Does data from wastewater only reflect people who currently have COVID-19 or does it also include those who have fully recovered?
Our results represent people who are actively shedding the virus in their stool. Current research indicates that most viral shedding in stool takes place in the first few days after infection begins. Therefore, wastewater likely primarily represents people who have been recently infected with Covid-19, even if they have not yet developed symptoms. It does not include those who are fully recovered and no longer shedding the virus. In epidemiology terms, our data from wastewater is indicative of disease incidence. You can read more about this in our paper.
Where can I find literature supporting Biobot’s method?
Here are four references for our work. Downloadable PDFs are available from all four links. Biobot staff continue to publish cutting-edge academic papers––you can follow @BiobotAnalytics on Twitter to stay in touch with our most up-to-date work. For more publications by the Biobot team and our collaborators, please see https://biobot.io/science/.
Our team describes the first successful detection and quantification of SARS-CoV-2 in wastewater samples collected in the US (in Massachusetts). We validate our qPCR assay by sequencing the PCR product and matching it to SARS-CoV-2, and we present our thought process to estimate the number of COVID-19 infections based on wastewater titers. We also report that wastewater indicates a higher level of community infection than reported clinical cases.

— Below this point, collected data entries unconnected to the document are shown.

import Summits.QuantumFields.YangMills.Theorems.BalabanUVNodesN26BetaContMerged
import Literature.Analysis.Calculus.IteratedFDerivParametricIntegral

/-!
# DAG node N26 — B4 «β-continuity», THE FINITE-VOLUME HALF AS A SPEC FOR STAGE 9's β-LAYER TRANSPORT: if the step transport's value is a
# PARAMETRISED FIBRE INTEGRAL `∫_A H(a, (hist, U)) dμ(a)` over a FIXED fibre space (print [I] (2.4): the fluctuation variable `B′`), with an
# integrand smooth in (history, field) for each fibre point, measurable in the fibre point and with dominated derivatives, then the (0.19)-shaped
# term functional `log 𝐍⁻¹(𝐓…)(U) − A_k(…)` is jointly `C²` and the windowed kernels (1.21) are CONTINUOUS IN THE HISTORY at every finite volume

Cell `pub-ymgap`, YM-PLAN Track A (HUMAN RULING D-0062), seat `pub-ymgap-dag-n26-a` (gen 3; -a = KNIT-BY-NAME); tenth N26 companion — the
constructive counterpart («located WITH repair») of the seat's [LOCATED-B4-VERSION ∕ LOCATED-B4-RSTEP] (pub-ymgap INBOX l.10515; dag-lead TABLE v8
FLAGS; plan g62 rev-1 acceptance test (I3-version), INBOX l.10583).  STATUS OF RECORD: N26 DEPENDENT on (D4), VACATED (closes WITH B3 = N25);
instance 0∕1; nothing here touches the Stage-8 objects (whose transport `Node00.TrhoOfRecord` is a Radon–Nikodym VERSION with no such
representation) — this file states WHAT a Stage-9 β-layer transport must supply for B4's finite-volume half to be a theorem, and proves that it
then IS one, by name over tree theorems:
* `Literature.Analysis.Calculus.contDiff_integral_of_dominated_iteratedFDeriv` (Hörmander Thm 1.1.9: `C^∞` under the integral sign for a
  measurable family of smooth maps with dominated derivatives) — §2;
* gen 2's `BalabanUVNodesN26Merged.continuousOn_polWindow_of_contDiffAt_config` (joint `C²` of `(x, U) ↦ 𝐄_x(U)` at `(x, 1)` ⇒ the windowed
  kernel `x ↦ polWindow F K j (ℰ x) ρ bV μ ν z` is continuous) — §3.
The `K → ∞` half of (C-pt) (uniform convergence of the windowed kernels on the box: gen 2's
`BalabanUVNodesN26Record.continuousOn_polLimit_of_tendstoUniformlyOn`) and the per-scale (5.10) decay remain NODE O's estimates; this file does
not touch them.

CONTENTS.
* §1 `contDiffAt_logRatio` — `q ↦ log((𝓣(q.1, u₁))⁻¹ · 𝓣 q)` (the body of (0.19): `A_{k+1}(U) = log 𝐍_k⁻¹ (𝐓_k …)(U)`, `𝐍_k` = the value at the
  reference field `u₁ = 1` AT THE SAME HISTORY) is `Cⁿ` at `(x, u₁)` when `𝓣` is and `𝓣(x, u₁) ≠ 0`.
* §2 `contDiffAt_integral_of_dominated` — the parametrised-fibre-integral sufficient condition for `𝓣` (tree theorem, restated at a point and order).
* §3 `continuousOn_polWindow_of_logRatioShape` (abstract: `𝓣`, `𝓐` jointly `C²` at `(x, 1)`), **`continuousOn_polWindow_of_fibreIntegral`** (THE SPEC:
  `𝓣 = ∫ H a · dμ` with `H` as above), `continuousOn_polWindow_of_localFibreIntegral` (its LOCAL form — the meetable one: agreement with such an
  integral only NEAR each `(x, 1)`), `finiteVolumeClause_of_fibreIntegral` (the history-box currency of the companions' finite-volume clause `hK`:
  `∀ᶠ K, ContinuousOn (p ↦ polWindow F K (k+1) (ℰ k p K) ρ bV 0 1 z) (Box γc k)`).
* §4 `betaContH_betaOfMerged_of_fibreIntegral` ∕ `n26lit_betaOfMerged_of_fibreIntegral` — the END-TO-END M-test road for the record's design (β):
  SPEC at every `(k, K)` + NODE O's uniform convergence (hU) and per-scale (5.10) decay (hdec) ⇒ `BetaContH γc (betaOfMerged (betaMerged F ℰ ρ bV) β⁰ γ)`.
HONEST FRAMING: [folklore] calculus glue BY NAME; no definition, no estimate, nothing of Bałaban's asserted; N26 NOT discharged; the hypotheses are a
SPEC for a Stage-9 object that does not exist yet (the Stage-8 β-layer cannot meet them).  One finite four-torus family at fixed ε per run — NOT the
continuum limit, NOT ℝ⁴, NOT OS, NOT a mass gap, NOT Clay.
[Balaban1987RG1] = Commun. Math. Phys. **109** (1987) 249–301: (0.19) p.255, (2.1)–(2.9) pp.265–266 (the fluctuation-variable parametrisation and the
`B′`-cutoff), (1.20)–(1.22) p.264 («It is a smooth function defined on the interval [0, γ], (or analytic)»).
-/

noncomputable section

open MeasureTheory Filter Topology
open scoped ContDiff Matrix.Norms.L2Operator

namespace Summit.QuantumFields.YangMills.Theorems.BalabanUVNodesN26FiniteVolumeCPt

open Literature.MathematicalPhysics.QuantumFieldTheory.Balaban1983to89
open Literature.MathematicalPhysics.QuantumFieldTheory.Balaban1983to89.FlowStep
open Literature.MathematicalPhysics.QuantumFieldTheory.Balaban1983to89.T4Continuum (T4Family)
open Literature.MathematicalPhysics.QuantumFieldTheory.Balaban1983to89.Node00

/-! ## §1 The (0.19) body `log 𝐍⁻¹·𝓣` is as smooth as `𝓣`, jointly in (history, field) -/

section LogRatio

variable {X : Type*} [NormedAddCommGroup X] [NormedSpace ℝ X] {U : Type*} [NormedAddCommGroup U] [NormedSpace ℝ U]

/-- **Joint smoothness of the (0.19) body**: if `𝓣 : X × U → ℝ` is `Cⁿ` at `(x, u₁)` and `𝓣(x, u₁) ≠ 0`, then
`q ↦ log((𝓣(q.1, u₁))⁻¹ · 𝓣(q))` — the new action normalised by its value at the reference field `u₁` AT THE SAME parameter `q.1` — is `Cⁿ` at
`(x, u₁)`. [cite: Balaban1987RG1, (0.19) p.255 (folklore calculus on its body)] -/
theorem contDiffAt_logRatio {n : WithTop ℕ∞} (𝓣 : X × U → ℝ) {x : X} {u₁ : U} (h : ContDiffAt ℝ n 𝓣 (x, u₁)) (h0 : 𝓣 (x, u₁) ≠ 0) :
    ContDiffAt ℝ n (fun q : X × U => Real.log ((𝓣 (q.1, u₁))⁻¹ * 𝓣 q)) (x, u₁) := by
  have hmap : ContDiffAt ℝ n (fun q : X × U => (q.1, u₁)) (x, u₁) := contDiffAt_fst.prodMk contDiffAt_const
  have href : ContDiffAt ℝ n (fun q : X × U => 𝓣 (q.1, u₁)) (x, u₁) := h.comp (x, u₁) hmap
  refine ((href.inv h0).mul h).log ?_
  show (𝓣 (x, u₁))⁻¹ * 𝓣 (x, u₁) ≠ 0
  rw [inv_mul_cancel₀ h0]
  exact one_ne_zero

/-- The same with a subtracted `Cⁿ` term (the merged term `𝓝_{k+1} = A_{k+1} − A_k(Ū^k(U_k ·))` of [I] (1.6)). [cite: Balaban1987RG1, (1.6) p.261 (folklore calculus)] -/
theorem contDiffAt_logRatio_sub {n : WithTop ℕ∞} (𝓣 𝓐 : X × U → ℝ) {x : X} {u₁ : U} (h : ContDiffAt ℝ n 𝓣 (x, u₁))
    (h0 : 𝓣 (x, u₁) ≠ 0) (h𝓐 : ContDiffAt ℝ n 𝓐 (x, u₁)) :
    ContDiffAt ℝ n (fun q : X × U => Real.log ((𝓣 (q.1, u₁))⁻¹ * 𝓣 q) - 𝓐 q) (x, u₁) :=
  (contDiffAt_logRatio 𝓣 h h0).sub h𝓐

end LogRatio

/-! ## §2 The parametrised-fibre-integral sufficient condition (tree theorem `contDiff_integral_of_dominated_iteratedFDeriv`, pointed) -/

section FibreIntegral

variable {A : Type*} [MeasurableSpace A] {μA : Measure A} {P : Type*} [NormedAddCommGroup P] [NormedSpace ℝ P]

Our team describes a time series analysis of samples collected from January to May in Massachusetts showing that we detected SARS-CoV-2 in wastewater days before the first reported clinical cases in March. We also present evidence that wastewater is a leading indicator for new COVID-19 cases (incidence) 4-10 days in advance. Wastewater provides this early warning system because most SARS-CoV-2 virus is shed in stool in the first three days of the infection, before symptoms appear and therefore before people get diagnosed with a clinical test. It is important to notice that based on our work, wastewater better reflects COVID-19 incidence rather than prevalence.
Peer-reviewed article published by a wastewater-epidemiology research team in The Netherlands where they detected SARS-CoV-2 in wastewater days before the first reported clinical cases in their country, further supporting that wastewater provides an early warning for COVID-19 outbreaks.
Peer-reviewed article published by a wastewater-epidemiology research team in Australia. They also validate their qPCR assay through sequencing of the PCR product, and present methods to estimate the number of COVID-19 infections based on wastewater titers.